### ABOUT THIS EXERCISE
In the entries below, filter for the word "hball" and copy every matching line.
***** INFORMATION
/-- Pointwise passive bound: firing from `(a, 0)` with `aLo − δ < a ≤ aLo` needs
`η (aLo + δsh)² ≤ a² + ε`. [folklore] -/
theorem eta_sq_le_of_passive {Φ : ℝ → ℝ × ℝ → ℝ × ℝ} {τc δsh ε : ℝ} (hδsh : 0 ≤ δsh)
    (hP : Passive P Φ τc ε) (hD : Dat P Φ τc δsh) {a : ℝ} (h1 : P.aLo - P.δ < a) (h2 : a ≤ P.aLo) :
    S.eta * (P.aLo + δsh) ^ 2 ≤ a ^ 2 + ε := by
  obtain ⟨σ, hσ0, hσ1, hball⟩ := hD (a, 0) (mem_Ain_base P h1 h2)
  obtain ⟨-, hy, -⟩ := fire_bounds P hδsh hball
  have hpass : (Φ σ (a, 0)).1 ^ 2 + S.eta * (Φ σ (a, 0)).2 ^ 2 ≤ a ^ 2 + S.eta * 0 ^ 2 + ε :=
    hP (a, 0) (mem_Ain_base P h1 h2) σ hσ0 hσ1
  have hy0 : 0 ≤ P.aLo + δsh := by linarith [P.one_le_aLo]
  have h3 : (P.aLo + δsh) ^ 2 ≤ (Φ σ (a, 0)).2 ^ 2 := pow_le_pow_left₀ hy0 hy 2
  have h4 := mul_le_mul_of_nonneg_left h3 S.eta_pos.le
  nlinarith [sq_nonneg (Φ σ (a, 0)).1]

/-- **Passive bound.** `η (aLo + δsh)² ≤ (aLo − δ)² + ε` for every `ε`-passive gate inhabiting
`Dat`: the weakest admissible input must still lift the output to `aLo + δsh`. [folklore] -/
theorem eta_le_of_passive {Φ : ℝ → ℝ × ℝ → ℝ × ℝ} {τc δsh ε : ℝ} (hδsh : 0 ≤ δsh)
    (hP : Passive P Φ τc ε) (hD : Dat P Φ τc δsh) :
    S.eta * (P.aLo + δsh) ^ 2 ≤ (P.aLo - P.δ) ^ 2 + ε := by
  have key := le_sq_of_forall_pos (C := S.eta * (P.aLo + δsh) ^ 2 - ε) (d := P.aLo - P.δ)
    (by linarith [P.one_le]) P.δ_pos (fun e he heδ => by
      have := eta_sq_le_of_passive P hδsh hP hD (a := P.aLo - P.δ + e) (by linarith) (by linarith)
      linarith)
  linarith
**********
### SOLVED EXERCISE
  obtain ⟨σ, hσ0, hσ1, hball⟩ := hD (a, 0) (mem_Ain_base P h1 h2)
  obtain ⟨-, hy, -⟩ := fire_bounds P hδsh hball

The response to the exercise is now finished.